• Exercise requirements:
All entries below are to be returned in full, exactly as they stand.

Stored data
/-- **The table of local character values on the basis of `K(S, 2)`** (rows
`(c4⁺, c8⁺, c4⁻, c8⁻, x₅, q⁺, q⁻)`). [folklore] -/
theorem Row_values :
    Row (-1 : K) = (1, 0, 1, 0, 0, 1, 1) ∧ Row εK = (0, 1, 1, 1, 0, 1, 0) ∧
    Row π₂K = (1, 1, 1, 1, 1, 1, 0) ∧ Row (2 : K) = (0, 0, 0, 0, 0, 1, 1) ∧
    Row (3 : K) = (1, 1, 1, 1, 0, 0, 0) ∧ Row π₃K = (1, 1, 1, 0, 1, 0, 1) ∧
    Row (5 : K) = (0, 1, 0, 1, 0, 1, 1) := by
  obtain ⟨⟨a1, a2, a3, a4⟩, ⟨b1, b2, b3, b4⟩, ⟨d1, d2, d3, d4⟩, ⟨f1, f2, f3, f4⟩⟩ := c_values_rat
  obtain ⟨⟨g1, g2⟩, ⟨g3, g4⟩, ⟨g5, g6⟩, ⟨g7, g8⟩⟩ := q_values_rat
  obtain ⟨x1, x2, x3', x4, x5', x6, x7⟩ := x5_values
  obtain ⟨⟨h1, h2, h3, h4⟩, ⟨i1, i2, i3, i4⟩, ⟨j1, j2, j3, j4⟩⟩ := c_values_irrat
  obtain ⟨⟨k1, k2⟩, ⟨k3, k4⟩, ⟨k5, k6⟩⟩ := q_values_irrat
  simp only [Row, a1, a2, a3, a4, b1, b2, b3, b4, d1, d2, d3, d4, f1, f2, f3, f4, g1, g2, g3, g4, g5, g6,
    g7, g8, x1, x2, x3', x4, x5', x6, x7, h1, h2, h3, h4, i1, i2, i3, i4, j1, j2, j3, j4, k1, k2, k3, k4,
    k5, k6, and_self]

/-- A local character as a homomorphism on `Kˣ/Kˣ²` and its character sum. For `f` one of the
seven local characters (each additive on products of non-zero elements), and `z ∈ Kˣ` with even
valuation outside `S`: `f z = Σⱼ nⱼ(Bits z) f(gⱼ)`. [cite: SilvermanAEC2009, Prop. VIII.1.6] -/
theorem bit_eq_sum (f : K → ZMod 2) (hf : ∀ {z w : K}, z ≠ 0 → w ≠ 0 → f (z * w) = f z + f w)
    {z : K} (hz : z ≠ 0)
    (hS : ∀ v : HeightOneSpectrum (𝓞 K), (30 : 𝓞 K) ∉ v.asIdeal → (2 : ℤ) ∣ log (v.valuation K z)) :
    f z = (ex (Bits z)).1 * f (-1) + (ex (Bits z)).2.1 * f εK + (ex (Bits z)).2.2.1 * f π₂K +
      (ex (Bits z)).2.2.2.1 * f 2 + (ex (Bits z)).2.2.2.2.1 * f 3 +
      (ex (Bits z)).2.2.2.2.2.1 * f π₃K + (ex (Bits z)).2.2.2.2.2.2 * f 5 := by
  have h := char_eq_sum (bitHom f (fun ha hb => hf ha hb)) hz hS
  obtain ⟨-, h2, h3, -, -, h6, -⟩ := gens_ne_zero
  simp only [cv, bitHom_sqClass _ _ hz, bitHom_sqClass _ _ (show (-1 : K) ≠ 0 by norm_num),
    bitHom_sqClass _ _ h2, bitHom_sqClass _ _ h3, bitHom_sqClass _ _ (show (2 : K) ≠ 0 by norm_num),
    bitHom_sqClass _ _ (show (3 : K) ≠ 0 by norm_num), bitHom_sqClass _ _ h6,
    bitHom_sqClass _ _ (show (5 : K) ≠ 0 by norm_num)] at h
  exact h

• Exercise solution:
/-- **The table of local character values on the basis of `K(S, 2)`** (rows
`(c4⁺, c8⁺, c4⁻, c8⁻, x₅, q⁺, q⁻)`). [folklore] -/
theorem Row_values :
    Row (-1 : K) = (1, 0, 1, 0, 0, 1, 1) ∧ Row εK = (0, 1, 1, 1, 0, 1, 0) ∧
    Row π₂K = (1, 1, 1, 1, 1, 1, 0) ∧ Row (2 : K) = (0, 0, 0, 0, 0, 1, 1) ∧
    Row (3 : K) = (1, 1, 1, 1, 0, 0, 0) ∧ Row π₃K = (1, 1, 1, 0, 1, 0, 1) ∧
    Row (5 : K) = (0, 1, 0, 1, 0, 1, 1) := by
  obtain ⟨⟨a1, a2, a3, a4⟩, ⟨b1, b2, b3, b4⟩, ⟨d1, d2, d3, d4⟩, ⟨f1, f2, f3, f4⟩⟩ := c_values_rat
  obtain ⟨⟨g1, g2⟩, ⟨g3, g4⟩, ⟨g5, g6⟩, ⟨g7, g8⟩⟩ := q_values_rat
  obtain ⟨x1, x2, x3', x4, x5', x6, x7⟩ := x5_values
  obtain ⟨⟨h1, h2, h3, h4⟩, ⟨i1, i2, i3, i4⟩, ⟨j1, j2, j3, j4⟩⟩ := c_values_irrat
  obtain ⟨⟨k1, k2⟩, ⟨k3, k4⟩, ⟨k5, k6⟩⟩ := q_values_irrat
  simp only [Row, a1, a2, a3, a4, b1, b2, b3, b4, d1, d2, d3, d4, f1, f2, f3, f4, g1, g2, g3, g4, g5, g6,
    g7, g8, x1, x2, x3', x4, x5', x6, x7, h1, h2, h3, h4, i1, i2, i3, i4, j1, j2, j3, j4, k1, k2, k3, k4,
    k5, k6, and_self]

/-- A local character as a homomorphism on `Kˣ/Kˣ²` and its character sum. For `f` one of the
seven local characters (each additive on products of non-zero elements), and `z ∈ Kˣ` with even
valuation outside `S`: `f z = Σⱼ nⱼ(Bits z) f(gⱼ)`. [cite: SilvermanAEC2009, Prop. VIII.1.6] -/
theorem bit_eq_sum (f : K → ZMod 2) (hf : ∀ {z w : K}, z ≠ 0 → w ≠ 0 → f (z * w) = f z + f w)
    {z : K} (hz : z ≠ 0)
    (hS : ∀ v : HeightOneSpectrum (𝓞 K), (30 : 𝓞 K) ∉ v.asIdeal → (2 : ℤ) ∣ log (v.valuation K z)) :
    f z = (ex (Bits z)).1 * f (-1) + (ex (Bits z)).2.1 * f εK + (ex (Bits z)).2.2.1 * f π₂K +
      (ex (Bits z)).2.2.2.1 * f 2 + (ex (Bits z)).2.2.2.2.1 * f 3 +
      (ex (Bits z)).2.2.2.2.2.1 * f π₃K + (ex (Bits z)).2.2.2.2.2.2 * f 5 := by
  have h := char_eq_sum (bitHom f (fun ha hb => hf ha hb)) hz hS
  obtain ⟨-, h2, h3, -, -, h6, -⟩ := gens_ne_zero
  simp only [cv, bitHom_sqClass _ _ hz, bitHom_sqClass _ _ (show (-1 : K) ≠ 0 by norm_num),
    bitHom_sqClass _ _ h2, bitHom_sqClass _ _ h3, bitHom_sqClass _ _ (show (2 : K) ≠ 0 by norm_num),
    bitHom_sqClass _ _ (show (3 : K) ≠ 0 by norm_num), bitHom_sqClass _ _ h6,
    bitHom_sqClass _ _ (show (5 : K) ≠ 0 by norm_num)] at h
  exact h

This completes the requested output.